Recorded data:
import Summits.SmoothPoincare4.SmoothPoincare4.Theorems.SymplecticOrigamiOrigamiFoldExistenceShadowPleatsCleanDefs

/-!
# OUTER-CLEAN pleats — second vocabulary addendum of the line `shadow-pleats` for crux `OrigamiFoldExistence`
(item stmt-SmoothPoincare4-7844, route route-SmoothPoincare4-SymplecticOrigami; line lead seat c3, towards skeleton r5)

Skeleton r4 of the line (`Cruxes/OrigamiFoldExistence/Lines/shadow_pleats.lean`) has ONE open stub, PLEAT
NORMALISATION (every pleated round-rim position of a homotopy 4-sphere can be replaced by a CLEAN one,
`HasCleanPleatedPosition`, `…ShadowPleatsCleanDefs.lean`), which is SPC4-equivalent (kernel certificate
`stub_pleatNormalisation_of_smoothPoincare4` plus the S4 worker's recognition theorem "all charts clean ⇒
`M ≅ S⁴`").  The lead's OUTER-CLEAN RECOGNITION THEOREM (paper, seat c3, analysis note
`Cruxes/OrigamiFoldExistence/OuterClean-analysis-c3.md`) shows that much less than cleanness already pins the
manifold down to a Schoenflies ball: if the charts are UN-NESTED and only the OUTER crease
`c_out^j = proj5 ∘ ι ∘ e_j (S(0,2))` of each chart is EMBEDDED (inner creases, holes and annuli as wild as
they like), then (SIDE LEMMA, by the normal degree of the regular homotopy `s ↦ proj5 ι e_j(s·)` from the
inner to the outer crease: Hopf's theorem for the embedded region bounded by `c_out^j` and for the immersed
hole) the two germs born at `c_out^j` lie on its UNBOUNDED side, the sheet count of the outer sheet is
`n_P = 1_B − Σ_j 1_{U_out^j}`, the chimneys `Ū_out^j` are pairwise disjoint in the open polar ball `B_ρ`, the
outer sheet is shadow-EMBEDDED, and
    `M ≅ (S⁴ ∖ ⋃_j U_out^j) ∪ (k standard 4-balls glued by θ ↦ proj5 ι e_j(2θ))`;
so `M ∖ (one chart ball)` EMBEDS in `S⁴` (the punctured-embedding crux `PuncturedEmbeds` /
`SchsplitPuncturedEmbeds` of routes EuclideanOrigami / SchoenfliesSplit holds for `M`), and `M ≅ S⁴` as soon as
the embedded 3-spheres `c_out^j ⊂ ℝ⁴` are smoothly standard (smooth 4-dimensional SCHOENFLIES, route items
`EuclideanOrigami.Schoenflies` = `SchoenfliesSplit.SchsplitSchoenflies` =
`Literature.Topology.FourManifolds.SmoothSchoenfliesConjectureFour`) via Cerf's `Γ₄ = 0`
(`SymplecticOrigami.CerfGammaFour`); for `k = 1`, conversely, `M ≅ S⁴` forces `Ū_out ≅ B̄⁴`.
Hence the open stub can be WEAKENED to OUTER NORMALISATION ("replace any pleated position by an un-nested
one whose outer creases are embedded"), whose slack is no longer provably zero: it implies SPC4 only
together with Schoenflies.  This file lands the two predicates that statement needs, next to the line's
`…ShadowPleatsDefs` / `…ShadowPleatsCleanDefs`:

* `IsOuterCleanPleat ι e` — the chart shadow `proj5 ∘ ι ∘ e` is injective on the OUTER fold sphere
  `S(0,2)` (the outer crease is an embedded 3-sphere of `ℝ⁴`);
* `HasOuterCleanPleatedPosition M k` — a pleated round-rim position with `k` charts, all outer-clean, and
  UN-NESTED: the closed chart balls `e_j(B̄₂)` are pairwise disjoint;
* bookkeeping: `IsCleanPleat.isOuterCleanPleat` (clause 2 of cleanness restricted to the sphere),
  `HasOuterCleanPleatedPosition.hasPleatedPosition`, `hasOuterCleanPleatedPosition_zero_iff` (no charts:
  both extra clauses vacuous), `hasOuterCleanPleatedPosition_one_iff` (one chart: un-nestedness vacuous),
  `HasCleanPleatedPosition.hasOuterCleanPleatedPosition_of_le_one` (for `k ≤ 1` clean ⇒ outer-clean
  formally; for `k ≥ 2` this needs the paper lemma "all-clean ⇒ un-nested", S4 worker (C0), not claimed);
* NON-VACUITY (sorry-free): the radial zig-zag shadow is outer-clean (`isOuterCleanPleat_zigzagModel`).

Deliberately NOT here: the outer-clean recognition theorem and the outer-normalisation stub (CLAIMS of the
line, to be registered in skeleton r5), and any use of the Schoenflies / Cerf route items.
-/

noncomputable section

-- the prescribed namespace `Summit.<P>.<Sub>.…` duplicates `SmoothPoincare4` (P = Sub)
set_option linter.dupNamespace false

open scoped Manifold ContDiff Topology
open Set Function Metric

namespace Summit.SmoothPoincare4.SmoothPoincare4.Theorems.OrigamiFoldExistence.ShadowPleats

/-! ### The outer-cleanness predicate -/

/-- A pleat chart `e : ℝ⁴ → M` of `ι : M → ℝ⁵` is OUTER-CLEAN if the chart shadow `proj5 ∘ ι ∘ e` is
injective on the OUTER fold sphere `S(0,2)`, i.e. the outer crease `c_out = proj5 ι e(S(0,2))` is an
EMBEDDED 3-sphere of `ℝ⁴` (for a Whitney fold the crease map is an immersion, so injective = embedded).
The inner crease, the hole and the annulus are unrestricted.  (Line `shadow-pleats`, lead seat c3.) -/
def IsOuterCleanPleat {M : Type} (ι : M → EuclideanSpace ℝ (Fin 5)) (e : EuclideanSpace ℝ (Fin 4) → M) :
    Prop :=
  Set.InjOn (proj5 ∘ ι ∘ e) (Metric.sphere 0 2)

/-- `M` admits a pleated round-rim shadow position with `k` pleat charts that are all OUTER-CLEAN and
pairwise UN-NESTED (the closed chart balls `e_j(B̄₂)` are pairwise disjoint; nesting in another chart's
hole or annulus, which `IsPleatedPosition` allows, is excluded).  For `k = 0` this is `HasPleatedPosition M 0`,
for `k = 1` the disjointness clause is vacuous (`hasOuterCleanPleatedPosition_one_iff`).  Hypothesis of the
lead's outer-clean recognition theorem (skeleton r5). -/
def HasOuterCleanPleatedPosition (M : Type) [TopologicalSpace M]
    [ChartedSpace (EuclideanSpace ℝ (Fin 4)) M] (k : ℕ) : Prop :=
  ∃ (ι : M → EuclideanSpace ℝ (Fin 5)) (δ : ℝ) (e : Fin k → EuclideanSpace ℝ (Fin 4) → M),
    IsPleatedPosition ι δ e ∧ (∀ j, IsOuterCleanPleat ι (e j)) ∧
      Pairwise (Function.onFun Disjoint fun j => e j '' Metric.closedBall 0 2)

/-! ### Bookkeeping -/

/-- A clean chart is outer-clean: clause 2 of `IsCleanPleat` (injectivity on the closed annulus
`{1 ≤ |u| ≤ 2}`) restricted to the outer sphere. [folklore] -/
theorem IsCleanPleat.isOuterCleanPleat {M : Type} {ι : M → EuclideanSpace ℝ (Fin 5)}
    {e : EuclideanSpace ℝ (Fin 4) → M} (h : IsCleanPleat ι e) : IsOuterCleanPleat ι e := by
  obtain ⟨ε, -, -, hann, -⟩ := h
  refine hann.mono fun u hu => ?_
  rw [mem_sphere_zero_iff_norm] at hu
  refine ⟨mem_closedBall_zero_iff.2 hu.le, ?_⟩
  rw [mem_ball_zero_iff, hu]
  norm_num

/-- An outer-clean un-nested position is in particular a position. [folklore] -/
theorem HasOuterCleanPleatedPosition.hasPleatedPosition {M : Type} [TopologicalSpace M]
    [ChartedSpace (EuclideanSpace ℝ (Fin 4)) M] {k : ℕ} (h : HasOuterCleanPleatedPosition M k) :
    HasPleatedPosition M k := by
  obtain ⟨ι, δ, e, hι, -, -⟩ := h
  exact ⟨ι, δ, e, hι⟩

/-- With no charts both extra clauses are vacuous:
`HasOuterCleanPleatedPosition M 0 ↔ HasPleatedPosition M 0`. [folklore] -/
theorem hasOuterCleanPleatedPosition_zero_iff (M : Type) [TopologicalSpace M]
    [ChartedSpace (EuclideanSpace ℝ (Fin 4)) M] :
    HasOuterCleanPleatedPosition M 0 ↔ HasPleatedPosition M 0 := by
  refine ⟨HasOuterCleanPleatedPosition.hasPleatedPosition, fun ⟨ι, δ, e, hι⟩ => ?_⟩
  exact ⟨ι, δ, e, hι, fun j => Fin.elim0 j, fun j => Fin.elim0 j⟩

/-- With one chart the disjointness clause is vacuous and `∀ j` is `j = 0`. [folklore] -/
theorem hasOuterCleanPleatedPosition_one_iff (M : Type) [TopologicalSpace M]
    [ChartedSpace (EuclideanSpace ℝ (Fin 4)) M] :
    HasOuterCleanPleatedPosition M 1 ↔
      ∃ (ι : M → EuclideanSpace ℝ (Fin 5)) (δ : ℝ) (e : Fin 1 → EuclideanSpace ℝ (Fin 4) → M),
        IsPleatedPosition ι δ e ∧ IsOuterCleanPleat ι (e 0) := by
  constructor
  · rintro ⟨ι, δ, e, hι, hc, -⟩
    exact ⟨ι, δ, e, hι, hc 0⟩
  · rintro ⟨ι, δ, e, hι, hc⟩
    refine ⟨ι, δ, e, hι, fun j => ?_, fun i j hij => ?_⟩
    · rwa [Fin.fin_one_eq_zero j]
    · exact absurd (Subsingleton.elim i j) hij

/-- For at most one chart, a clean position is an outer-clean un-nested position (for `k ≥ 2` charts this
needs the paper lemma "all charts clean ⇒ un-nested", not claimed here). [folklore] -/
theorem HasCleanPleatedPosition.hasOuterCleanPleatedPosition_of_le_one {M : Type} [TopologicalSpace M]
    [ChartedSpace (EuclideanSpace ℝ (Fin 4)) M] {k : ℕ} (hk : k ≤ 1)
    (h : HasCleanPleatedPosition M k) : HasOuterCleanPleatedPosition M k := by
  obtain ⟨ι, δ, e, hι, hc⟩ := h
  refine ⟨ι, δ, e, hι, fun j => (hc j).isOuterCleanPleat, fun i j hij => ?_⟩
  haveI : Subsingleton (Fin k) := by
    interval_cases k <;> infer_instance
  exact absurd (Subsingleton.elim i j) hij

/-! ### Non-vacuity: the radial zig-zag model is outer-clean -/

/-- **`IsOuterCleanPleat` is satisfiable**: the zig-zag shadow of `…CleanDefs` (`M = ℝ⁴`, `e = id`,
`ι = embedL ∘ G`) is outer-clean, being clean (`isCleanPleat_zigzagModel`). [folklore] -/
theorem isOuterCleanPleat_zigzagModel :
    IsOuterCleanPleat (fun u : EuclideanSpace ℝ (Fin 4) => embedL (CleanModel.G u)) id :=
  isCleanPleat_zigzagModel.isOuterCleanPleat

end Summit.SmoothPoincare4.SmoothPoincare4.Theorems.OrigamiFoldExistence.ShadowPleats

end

▶ [PROBLEM STATEMENT]: Only the lines from the first line of the records through the line with "c3, analysis note" should be reproduced, exactly and with nothing added.

▶ [TASK RESULT]:
import Summits.SmoothPoincare4.SmoothPoincare4.Theorems.SymplecticOrigamiOrigamiFoldExistenceShadowPleatsCleanDefs

/-!
# OUTER-CLEAN pleats — second vocabulary addendum of the line `shadow-pleats` for crux `OrigamiFoldExistence`
(item stmt-SmoothPoincare4-7844, route route-SmoothPoincare4-SymplecticOrigami; line lead seat c3, towards skeleton r5)

Skeleton r4 of the line (`Cruxes/OrigamiFoldExistence/Lines/shadow_pleats.lean`) has ONE open stub, PLEAT
NORMALISATION (every pleated round-rim position of a homotopy 4-sphere can be replaced by a CLEAN one,
`HasCleanPleatedPosition`, `…ShadowPleatsCleanDefs.lean`), which is SPC4-equivalent (kernel certificate
`stub_pleatNormalisation_of_smoothPoincare4` plus the S4 worker's recognition theorem "all charts clean ⇒
`M ≅ S⁴`").  The lead's OUTER-CLEAN RECOGNITION THEOREM (paper, seat c3, analysis note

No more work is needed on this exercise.